It is highly unlikely, however, that the U.S. would suffer any formal legal sanctions for striking Syria without Security Council authorization. This is true for the same reason that the Security Council is highly unlikely to provide authorization in the first place: At least one Council member would veto any such resolution. (The U.S. itself holds such a veto as a permanent Security Council member.) The absence of any real threat of sanctions for disobeying the law serves, to my mind at least, as a reason against disobeying the law and striking Syria unilaterally; we (that is, we collectively -- the United States, as represented by our government) are that much more likely to be overconfident in our own judgment and insufficiently respectful of the value of international law without the prospect of significant punishment for disobeying that law.

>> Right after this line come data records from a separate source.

import Mathlib
import HarnessLib
import Literature.MathematicalPhysics.KineticTheory.HardSphereEuler
import Literature.MathematicalPhysics.KineticTheory.BackwardCluster
import Summits.AtomisticToContinuum.HydrodynamicLimit.Theses.RelayRaceLocality

/-!
# Crux `RelayRaceLocality.GibbsLightCone` (stmt-AtomisticToContinuum-12501) — ideator 4, round 2:
first lemma and transferred target of the card `hitter-forest-renewal` (statements only, plus one
PROVED abstract renewal lemma that is the algebraic closure step of the card).
-/

namespace Summit.AtomisticToContinuum.HydrodynamicLimit.Cruxes.GibbsLightCone.IdeatorFour

open Literature.Analysis.FluidPDE Literature.MathematicalPhysics.KineticTheory MeasureTheory Filter Set
open scoped ENNReal BigOperators

/-- Kinetic length unit `ℓ_N = (N+1)^{-1/3} / σ²` and mean free time `τ_N = ℓ_N / √θ` (as in `Seams.lean`). -/
noncomputable def ell (σ : ℝ) (N : ℕ) : ℝ := (((N + 1 : ℕ) : ℝ) ^ (-(1 / 3 : ℝ))) / σ ^ 2

noncomputable def tau (σ θ : ℝ) (N : ℕ) : ℝ := ell σ N / Real.sqrt θ

/-- FIRST LEMMA (`OneWindowJointDeflection`, Lanford-short, L/XL formalisation, mathematically inside
Lanford's radius): under the invariant Gibbs law, for a window `Δ ≤ c₀ τ_N` and any `m ≤ K log(N+2)`
DISTINCT tagged spheres, the probability that EVERY one of them undergoes at least one collision during
`(0, Δ]` (equivalently: has a nonempty APST backward cluster over `(0, Δ]`) is at most `(C Δ/τ_N)^m`,
eventually in `N`. It is the product ("forest") form of the one-window Campbell bound: `m` prescribed
roots, each needing a creation or an internal collision inside one Lanford window; coincidences (shared
deflector, mutual collision of two tagged spheres) are `O(m²/N)`-suppressed, whence `∀ᶠ N`. -/
def OneWindowJointDeflection : Prop :=
  ∀ a θ : ℝ, 0 < a → 0 < θ → ∃ σ₀ : ℝ, 0 < σ₀ ∧ ∃ C c₀ : ℝ, 0 < C ∧ 0 < c₀ ∧ ∀ K : ℝ, 0 < K →
    ∀ σ : ℝ, 0 < σ → σ < σ₀ →
    ∀ Φ : (N : ℕ) → HardSphereFlow (Torus.geometry (Fin 3)) (hsDiameter σ N) (N + 1),
    ∀ᶠ N : ℕ in atTop, ∀ Δ : ℝ, 0 < Δ → Δ ≤ c₀ * tau σ θ N →
      ∀ (m : ℕ) (q : Fin m → Fin (N + 1)), (m : ℝ) ≤ K * Real.log ((N : ℝ) + 2) →
        Function.Injective q →
        localGibbsLaw σ (fun _ => a) (fun _ => 0) (fun _ => θ) N (Φ N)
            {z | ∀ i : Fin m, ((Φ N).backwardCluster (q i) 0 Δ z).Nonempty}
          ≤ ENNReal.ofReal ((C * Δ / tau σ θ N) ^ m)

/-- TRANSFERRED TARGET, minimal instance (`HotFlightDampingBC` = D2, the `n = 0` slice of seam Y″ in
backward-cluster form): a tagged sphere faster than `A√θ` flies collision-free over a path of `y ℓ_N`
with probability `≤ C e^{-η y}`, for `1 ≤ y ≤ K log(N+2)`, eventually in `N`; constants fixed before
`σ`. (`backwardCluster 0 0 T z = ∅` is "sphere 0 has no collision during (0, T]".) False without
`0 < σ` (`hotFlightDamping_false_without_posDiameter`, p133876), as it must be. -/
def HotFlightDampingBC : Prop :=
  ∀ a θ : ℝ, 0 < a → 0 < θ → ∃ σ₀ : ℝ, 0 < σ₀ ∧ ∃ A η C : ℝ, 0 < A ∧ 0 < η ∧ 0 < C ∧ ∀ K : ℝ, 0 < K →
    ∀ σ : ℝ, 0 < σ → σ < σ₀ →
    ∀ Φ : (N : ℕ) → HardSphereFlow (Torus.geometry (Fin 3)) (hsDiameter σ N) (N + 1),
    ∀ᶠ N : ℕ in atTop, ∀ y : ℝ, 1 ≤ y → y ≤ K * Real.log ((N : ℝ) + 2) → ∀ T : ℝ, 0 < T →
      localGibbsLaw σ (fun _ => a) (fun _ => 0) (fun _ => θ) N (Φ N)
          {z | (Φ N).backwardCluster 0 0 T z = ∅ ∧ A * Real.sqrt θ < ‖(z 0).2‖ ∧
               y * ell σ N < ‖(z 0).2‖ * T}
        ≤ ENNReal.ofReal (C * Real.exp (-η * y))

/-- CLOSURE STEP (abstract discrete renewal / Gronwall lemma, PROVED): if a nonnegative sequence obeys
`u n ≤ A rⁿ + Σ_{m<n} κ (n-m) · u m` and the feedback is subcritical against the target rate,
`Σ_{k≤n} κ k · r^{-k} ≤ 1/2` for all `n`, then `u n ≤ 2 A rⁿ`. In the card: `u n` = survival over `n`
supersonic pieces, `r = (C c₀)^{c s c₀}` the one-piece forest bound, `κ k` = probability that a carrier
at speed `≥ s/2` bridges `k` pieces (itself `≤` a long hot survival or an aligned one-window relay). -/
theorem renewal_decay (u κ : ℕ → ℝ) (A r : ℝ) (hA : 0 ≤ A) (hr : 0 < r)
    (hκ0 : ∀ k, 0 ≤ κ k)
    (hsub : ∀ n, ∑ k ∈ Finset.range (n + 1), κ k * r⁻¹ ^ k ≤ 1 / 2)
    (hrec : ∀ n, u n ≤ A * r ^ n + ∑ m ∈ Finset.range n, κ (n - m) * u m) :
    ∀ n, u n ≤ 2 * A * r ^ n := by
  intro n
  induction n using Nat.strong_induction_on with
  | _ n ih =>
    have hstep : ∑ m ∈ Finset.range n, κ (n - m) * u m ≤ A * r ^ n := by
      calc ∑ m ∈ Finset.range n, κ (n - m) * u m
          ≤ ∑ m ∈ Finset.range n, κ (n - m) * (2 * A * r ^ m) := by
            apply Finset.sum_le_sum
            intro m hm
            have hm' : m < n := Finset.mem_range.mp hm
            exact mul_le_mul_of_nonneg_left (ih m hm') (hκ0 _)
        _ = 2 * A * r ^ n * ∑ m ∈ Finset.range n, κ (n - m) * r⁻¹ ^ (n - m) := by
            rw [Finset.mul_sum]
            apply Finset.sum_congr rfl
            intro m hm
            have hm' : m < n := Finset.mem_range.mp hm
            have hsplit : r ^ n = r ^ m * r ^ (n - m) := by
              rw [← pow_add]; congr 1; omega
            rw [hsplit, inv_pow]
            have hrnm : r ^ (n - m) ≠ 0 := pow_ne_zero _ hr.ne'
            field_simp
        _ ≤ 2 * A * r ^ n * (1 / 2) := by
            apply mul_le_mul_of_nonneg_left _ (by positivity)
            calc ∑ m ∈ Finset.range n, κ (n - m) * r⁻¹ ^ (n - m)
                ≤ ∑ k ∈ Finset.range (n + 1), κ k * r⁻¹ ^ k := by
                  -- reindex m ↦ n - m (injective on range n, lands in range (n+1))
                  have hinj : Set.InjOn (fun m => n - m) (Finset.range n : Set ℕ) := by
                    intro x hx y hy hxy
                    have hx' : x < n := Finset.mem_range.mp hx
                    have hy' : y < n := Finset.mem_range.mp hy
                    simp only at hxy
                    omega
                  calc ∑ m ∈ Finset.range n, κ (n - m) * r⁻¹ ^ (n - m)
                      = ∑ k ∈ (Finset.range n).image (fun m => n - m), κ k * r⁻¹ ^ k := by
                        rw [Finset.sum_image hinj]
                    _ ≤ ∑ k ∈ Finset.range (n + 1), κ k * r⁻¹ ^ k := by
                        apply Finset.sum_le_sum_of_subset_of_nonneg
                        · intro k hk
                          simp only [Finset.mem_image, Finset.mem_range] at hk ⊢
                          obtain ⟨m, hm, rfl⟩ := hk
                          omega
                        · intro k _ _
                          exact mul_nonneg (hκ0 k) (pow_nonneg (inv_nonneg.mpr hr.le) k)
              _ ≤ 1 / 2 := hsub n
        _ = A * r ^ n := by ring
    calc u n ≤ A * r ^ n + ∑ m ∈ Finset.range n, κ (n - m) * u m := hrec n
      _ ≤ A * r ^ n + A * r ^ n := by linarith
      _ = 2 * A * r ^ n := by ring

end Summit.AtomisticToContinuum.HydrodynamicLimit.Cruxes.GibbsLightCone.IdeatorFour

At the same time, the blatant procedural flaws within the Security Council -- the presence of five powerful permanent members (China, France, Russia, the UK, and the US) with absolute power to veto Council resolutions -- strengthens our reasons to act unilaterally by undermining the procedural fairness of the law. I have argued in my scholarly work that the authority of law rests in large part on the fairness of its procedures -- on the capacity of those procedures to avoid or resolve disputes in a way that can be perceived as relatively impartial and thus can be accepted by those subject to the law. The stacked deck that is the Security Council flies in the face of this essential impartiality, weakening the U.N. Charter's claim to be validly binding law in the first place.
All of which makes this, for me, a very close case. The U.N. Charter is law, binding upon the U.S. and other nations, and it is law that, as Hathaway and Shapiro note, serves a vital dispute-avoiding purpose. But it is law that is rather saliently compromised by procedural dysfunction within the institutions charged with carrying it out. And, in this instance, it is law whose claim to our obedience is strongly opposed by a forceful moral argument that action must be taken in Syria -- although we should be wary of being overconfident about our own moral judgments in this respect.
In the end, I lean toward doing the following: Striking against Syria in a militarily appropriate fashion, unilaterally if need be, and doing so in full acknowledgment that the action is a violation of our legal obligations under the U.N. Charter. But there is no good, clean choice here -- especially since people are likely to die either way. Thank God I'm not the President.